DATA:
import Literature.MathematicalPhysics.QuantumFieldTheory.Balaban1983to89.T4ShellMeasureLocal

/-!
# T4ShellMeasureDet — node U5b/U5.E, cell input NE7c = `T4IndicatorShell.ShellWeightBound`, member (γ_loc) of the
shell-measure route ON THE REALIZED CONFIGURATION SPACE: the located reading (Det) TYPED over `GaugeField P j G` with
`fieldMeasure` (product Haar; both `Setup.lean`) as Mathlib's `DependsOn`; the block split `U ↦ (U|_Λ, U|_{Λᶜ})` as a
measure-preserving measurable equivalence, gluing = `Function.updateFinset` (the tree's fibre vocabulary); the chart
binder (CH) in the shape of the tree's `IsCubeImage`, carrying (M1) from the Euclidean block of `T4ShellMeasureLocal`
to a block of group variables; and the realized twin of `slot_field_of_localDilation_placed`

(cell `pub-balaban`, T4-DAG v24 §6 row NE7c, fan-out seat `b2b-balaban-t4-ne7c-p1` gen 12, design row
T4-U5b.E2-NE7c-PROVE-P1o* = record `t4/T4-EST-NE7c-P1.md` v2.6 §5 (xix)(2) «the (Det) support statement typed over
`T4IndicatorShell`'s realized data (definition-level, for the U5.E owner to instantiate)»; imports
`T4ShellMeasureLocal` ONLY (hence `T4ShellMeasurePolar`, `T4ShellMeasureAnalytic`, `T4ShellMeasureFibre`,
`T4ShellMeasure`, `Setup`; consumed BY NAME: `slotAntiConcentration_of_sections`, `fibreAlternative_congr`,
`fibreAlternative_polarDensity_mul`, `slot_field_of_massRatio`, `mass_le_two_mul_of_unionBound`,
`slotAntiConcentration_withDensity`, `polarDensity`, `dilate`, `fibreCoef_window_le`, `window_admissible`,
`slotAntiConcentration_comap`, `slotAntiConcentration_mono`, `SlotAntiConcentration`, `FibreAlternative`, `GaugeField`,
`fieldMeasure`, `HaarData`); companion record §3 (γ_loc) / §5, GAPS G-ne7cp1-19; PURE MEASURE THEORY, [folklore],
0 sorry: change of variables for push-forwards and densities, Mathlib's `measurePreserving_piEquivPiSubtypeProd`,
`DependsOn`, `Function.updateFinset`; every located input a binder.)

HONEST FRAMING (T4-DAG PAGE 1).  Rung (B)+1 scoping of the T⁴-continuum cell: existence and uniqueness of the `ε → 0`
limit of unit-scale averaged expectations on a FIXED finite torus — NOT infinite volume, NOT a mass gap, NOT Clay, and
NOT a proof of NE7c.  Nothing of the run-A/run-B comparison is printed in [Balaban 1983–89]; nothing printed is
asserted here and no constant of Bałaban's is chosen.  Every conditional of the cell (BetaPertH, (B), (B^μ)) stays where
it is — upstream of the term families, untouched, to be displayed BY NAME by the consumer.  The READINGS named below
((Det), (CH), (FI), (DC-loc), (AN), (MR)) are located readings of the record, NOT printed as lemmas and NOT kernel:
they enter as HYPOTHESES, never as facts.

WHY THIS LEAF.  `T4ShellMeasureLocal` (gen 11) states member (γ_loc) over an ABSTRACT product `E × Z` — `E` a
finite-dimensional real normed space with an additive Haar measure (the slot's block, in a chart), `Z` everything
else — and its dictionary binder (Det) («the tested variable depends on the configuration only through `E`») is the
product structure itself.  The U5.E owner who instantiates NE7c never meets `E × Z`: the cell's single-run laws live
on `GaugeField P j G = PBond P j → G` under `fieldMeasure P j G` = product Haar (`Setup.lean`), with measurable
functionals `u : GaugeField P j G → ℝ` and non-negative integrands `F : GaugeField P j G → ℝ≥0∞`, and the tree's
U4-side modules already speak a FIBRE vocabulary on it — block space `↥Λ → G` for a finite set of bonds `Λ`, base law
`T4TiltModulus.fibreBase Λ = Measure.pi (fun _ => HaarData.haar)`, gluing `Function.updateFinset V Λ y`, chart
hypothesis `T4CubeChartTransport.IsCubeImage ν w n S φ jac : ν.withDensity w = (e^{−jac}·1_{[−S,S]ⁿ} dx).map φ`,
INHABITED for the production-type group `SU(2)` with the exponential chart by
`T4CubeChartExp.cubeChart_specialUnitaryTwo_exp` (other seats' leaves, pv16 / pv28 / pv26; cited BY NAME, NOT
imported: their import cone is the U4 side).  This leaf is the ADAPTER, definition-level, in that vocabulary:
(i) (Det) becomes the Mathlib predicate `DependsOn u ↑Λ` — equivalently «the fibre sections `y ↦ u (updateFinset V Λ y)`
do not depend on the exterior `V`» (`dependsOn_iff_forall_updateFinset`) — a hypothesis the instantiator states about
ITS `u`, never a fact about Bałaban's; (ii) the block split `blockSplit Λ : GaugeField P j G ≃ᵐ (↥Λ → G) × (Λᶜ → G)`
is MEASURE-PRESERVING from product Haar to (block Haar) ⊗ (exterior Haar) (`measurePreserving_blockSplit`) and glues
as `updateFinset` (`blockSplit_symm_apply_eq_updateFinset`) — so `T4ShellMeasureLocal` §1 applies with `X = ↥Λ → G`,
`Z = Λᶜ → G`, and (M1) for the realized law `(fieldMeasure P j G).withDensity F` follows from (M1) for the block law
tilted by EVERY fibre section `y ↦ F (updateFinset V Λ y)` (`slotAntiConcentration_realized_of_sections`); (iii) the
Euclidean block `E` of `T4ShellMeasureLocal` §2 enters through ONE displayed hypothesis per exterior, (CH):
`(blockLaw Λ).withDensity (w V) = (μE.withDensity (J V)).map (κ V)` — a window `w V` on the block, a chart map `κ V`,
a Jacobian weight `J V` (the orientation and shape of `IsCubeImage.map_eq`; exterior-dependent because print's
small-field charts are centred at exterior-determined backgrounds) — under which (M1) computed IN THE CHART (per-fibre
alternatives along the contraction rays of `E`, `T4ShellMeasurePolar`) IS (M1) for the windowed block law: density
and push-forward commute (`withDensity_map_eq_map_withDensity_comp`) and (M1) pushes forward
(`slotAntiConcentration_map`).  Downstream of (M1) nothing changes: `slot_field_of_massRatio`,
`mass_le_two_mul_of_unionBound`, `T4ShellMeasure.slot_field_of_antiConcentration` are stated over any measurable space.

DICTIONARY (realized data ↦ the hypotheses of §4–§5; nothing here is asserted about Bałaban's objects).
`Ω = GaugeField P j G`, `μ_Ω = fieldMeasure P j G`; `Λ : Finset (PBond P j)` = the bonds read by the slot's tested
variable `u_s` — (Det): B14 (2.16) `U_{k,□}(V_k) = U(𝐁_k(□^{∼4}), ·)` is determined by a set localized at the cube,
B15 p.177 (i), p.180 (1.19)–(1.20) the functions `U^{(n)}_{k,Z}` are «localized in the region Z», components in cubes of
size `100MR_k` — TYPED `DependsOn u ↑Λ`; block `↥Λ → G` with `blockLaw Λ` (the expression of `fibreBase Λ`), exterior
`{b // b ∉ Λ} → G` with `extLaw Λ` (both product Haar, probability); exteriors are parametrised by full configurations
`V` (as in `T4TiltModulus.fibreDensity`); `F : Ω → ℝ≥0∞` = the integrand of the dominating law — the instantiator's
(2.18)-READING: the good term's weight with the slot's own indicator removed and the kept co-tests `χ` inside
(`T4ShellMeasureLocal` dictionary `f·χ`) — entering ONLY through the displayed mass hypotheses `hpiece` / `hfail` /
`hpass` of §5 and the fibre factorisation `F (updateFinset V Λ y) = w V y · R V y` (window × rest); (CH) per exterior
`V`: `E`, `μE`, `κ V`, `J V`, `w V` as in (iii) — for `SU(2)`: `E = (Fin n → ℝ)`, `n = 3·#Λ`, `κ V` = the exponential
fibre chart about a reference field, `J` = `1_{[−S,S]ⁿ}·e^{−expJac}`, `w V` = the product exponential window read at
`V` (`T4CubeChartExp`, BY NAME; the hypothesis SHAPE was checked against `IsCubeImage (fibreBase Λ) …` by this seat in a
scratch file importing both modules: `exact hc.map_eq` after `rw [withDensity_indicator]` — recorded in the
companion record, not imported here); for general compact `G ⊂ U(N)`: NOT in the tree; in every case the passage from
print's gauge-invariant plaquette window (2.17) to a bond window in an axial gauge of the cube is the binder (LR) of
`T4ShellMeasureLocal` ([Balaban1985Averaging] (44)–(47) KIND) plus Haar-invariant gauge fixing (tree:
`T4AxialGaugeFixing.lintegral_eq_lintegral_fixBonds_of_treeOrder`, BY NAME, not imported) — the instantiator's, NOT
done here; the per-fibre alternatives `hfib V` along the rays `r ↦ updateFinset V Λ (κ V (e^{−r} ŷ))` = (AN) +
(DC-loc) (the chart Jacobian inside `J V`) + (FI)/(KEPT-FI) of `T4ShellMeasureLocal`'s dictionary, unchanged binders;
the kept co-tests `χ` non-decreasing along every ray (`hmono`); (MR-m), (MR-q), (SM), (LR), (W1), (F∞): unchanged
(placed in kind / binders as recorded in `T4ShellMeasureLocal` §4, §8 and the record §3).

WHAT THIS LEAF DOES (kernel-checked, [folklore], 0 sorry).
* §1 transport of (M1): `slotAntiConcentration_map` / `_map_iff` ((M1) is invariant under push-forward by a measurable
  map, the tested variable composed — converse of `T4ShellMeasureFibre.slotAntiConcentration_comap`),
  `withDensity_map_eq_map_withDensity_comp` (`(μ.map κ).withDensity G = (μ.withDensity (G ∘ κ)).map κ`),
  `slotAntiConcentration_withDensity_comap` / `_map` ((M1) for a tilted law through a `MeasurePreserving` map).
* §2 the chart binder: `withDensity_eq_map_chart` (under (CH), `μX.withDensity (w·R) = (ν.withDensity (J·(R∘κ))).map κ`),
  `slotAntiConcentration_of_chart` ((CH) + (M1) for `ν.withDensity (J·(R ∘ κ))` and `ū ∘ κ` ⇒ (M1) for
  `μX.withDensity (w·R)` and `ū`, same `θ ρ D`), `slotAntiConcentration_of_chart_restrict` (the chart law carried by a
  measurable set `K`, literally the `IsCubeImage` shape; the (M1) hypothesis on the UNRESTRICTED `ν` tilted by
  `1_K·J·(R∘κ)`), `restrict_withDensity_eq_withDensity_indicator`.
* §3 the realized space: `blockSplit` (`MeasurableEquiv.piEquivPiSubtypeProd`; `.1 = Finset.restrict`, `rfl` simp
  lemmas), `blockSplit_symm_apply_eq_updateFinset` (gluing = `updateFinset`), `dependsOn_iff_forall_updateFinset`,
  `apply_updateFinset_of_dependsOn`, `dependsOn_iff_exists_comp_restrict` (`u = ū ∘ Λ.restrict`), `measurable_section`,
  `blockFn` (the fibre section at the trivial exterior) with `section_eq_blockFn_of_dependsOn`,
  `eq_blockFn_restrict_of_dependsOn`, `measurable_blockFn`; `blockLaw`, `extLaw` (probability), `blockLaw_eq_pi`,
  `measurePreserving_blockSplit` (product Haar ↦ block ⊗ exterior), `fieldMeasure_preimage_prod` (independence of block
  and exterior for cylinder events).
* §4 `slotAntiConcentration_realized_of_sections` ((M1) for `(fieldMeasure P j G).withDensity F` from (M1) for the
  block law tilted by every fibre section, same constant), `slotAntiConcentration_realized_of_dependsOn` (under (Det)
  the variable of every section is `blockFn Λ u`).
* §5 `slotAntiConcentration_realized_local` ((CH) per exterior + the fibre factorisation of `F` + the per-fibre
  alternative on every contraction ray of every chart ⇒ `SlotAntiConcentration ((fieldMeasure P j G).withDensity F) u θ
  ρ (2·fibreCoef δ B ℓ₀ L)`, NO multiplicity, NO presentation binder), `…_of_dependsOn`, and the END-TO-END REALIZED
  TWIN `slot_field_realized_placed` of `T4ShellMeasureLocal.slot_field_of_localDilation_placed`: law
  `(fieldMeasure P j G).withDensity (F·χ)`, admissible window `B·ℓ₀ ≤ (1−δ)/2`, (MR) by the union bound with `M = 2`,
  conclusion `Σ_{τ∈T} piece τ ≤ (8e²/(1−δ)·B·ρ)·Σ_{τ∈T} A τ` — the `slot` field of the level ledger for this slot, on
  the realized space, LINEAR in the local rate `B`.
* §6 non-vacuity: (CH) fires (Lebesgue on `[0,1]` pushed to the one-point block is its windowed law); (Det) fires (a
  functional reading one bond `DependsOn` that bond; its fibre sections ignore the exterior; its block function is that
  reading); the gluing lemma on a concrete instance.

WHAT IT DOES NOT DO.  It constructs NO instance of (CH) (the `SU(2)` inhabitant lives in `T4CubeChartExp`, not
imported; for general `G` none exists in the tree), NO instance of (Det) for Bałaban's minimisers `U_{k,□}` (not
formalised anywhere), NO instance of the per-fibre alternatives, and NO gauge fixing; it mints no constant (`δ, s, B,
ℓ₀, ρ, θ, q, #I` stay binders exactly as in `T4ShellMeasureLocal`); it does not touch `T4IndicatorShell.ShellWeightBound`
(the consumer reads the `slot` field into `T4ShellMeasureLevels.LevelLedger` / `T4ShellMeasure.SlotLedger.of_realized`
as before — those leaves are NOT imported here, by the lineage's import discipline); it is NOT a proof of NE7c.

PRINTED LOCI READ BY THIS SEAT (page images rendered by the cell, paths under the cell home; verbatim «»; the readings
drawn from them are BINDERS; the spans are quoted as loci of the KIND «tested variables are determined by a localized
set of bond variables», never as lemmas):
* [Balaban1988Convergent] (CMP 119) p.257 (renders `b2b-balaban-adv3/g9/b14-p257-top.png`,
  `b2b-balaban-pv06-g21/crops/b14p257_b.png`): «If we are given a determining set 𝐁, and the corresponding function
  U_𝐁, then it is frequently necessary to localize them to a domain Ω.»; «We consider the partition of the lattice T_η
  into LM₂R_k-cubes, compatible with the other partitions, and for each cube □ of this partition we define the function
  U_{k,□}(V_k) by» (2.16) «U_{k,□}(V_k) = U(𝐁_k(□^{∼4}), M˙(Q_k^{s*}V_k))»; (2.17)
  «χ_k(Ω_k) = ∏_{□⊂Ω_k} χ({sup_{p⊂□^∼} |U_{k,□}(V_k, ∂p) − 1| < ε_k η²})».
* [Balaban1989LargeFieldI] (CMP 122) p.177 (render `b2b-balaban-adv4/b15-p177.png`): «More precisely, we take the
  parts localized in neighborhoods of the domains Z′, so they do not depend on the large field regions Z″, and they are
  determined by small field effective actions only.»; «(i) it is contained in a cube of the size 100MR_k»; p.180
  (render `b2b-balaban-adv4/b15-p180.png`): «We need also a sequence of determining sets, and the corresponding sequence
  of functions, localized in the region Z.»; «The corresponding functions are defined by the gauge fields V restricted
  to Ω_k^c, and by M_{B_k(Z)}(Q_k^{s*}V_k) restricted to Z∩Ω_k, thus» (1.20).
WHAT IS READ, NOT PRINTED: that the slot's tested variable, AS A FUNCTION ON THE CONFIGURATION SPACE OF THE PENDING
FLUCTUATION INTEGRAL, factors through the bond variables of one cube (`DependsOn u ↑Λ`, `#Λ` of (2.5)-polylog size) —
print localizes determining sets and minimisers, it states no lemma of this form; and (CH) — print works in exponential
/ axial coordinates on small-field regions ([Balaban1985Averaging] (44)–(47)), it states no push-forward identity.
Both are hypotheses here.

ABSOLUTE RULE.  No internally-minted statement enters as a cited fact: every hypothesis above is displayed BY NAME in
the theorem signatures; the manuscripts under audit are quoted only as loci, never for a disputed step; every
conditional of the cell (BetaPertH, (B), (B^μ)) is untouched and upstream.
-/

open MeasureTheory Set Function
open scoped NNReal ENNReal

PROBLEM DETAILS: Everything above from the line with "jac : ν.withDensity" to the line with "INHABITED for the", both included, must be repeated exactly, and nothing outside that range.

YOUR SOLUTION:
hypothesis `T4CubeChartTransport.IsCubeImage ν w n S φ jac : ν.withDensity w = (e^{−jac}·1_{[−S,S]ⁿ} dx).map φ`,
INHABITED for the production-type group `SU(2)` with the exponential chart by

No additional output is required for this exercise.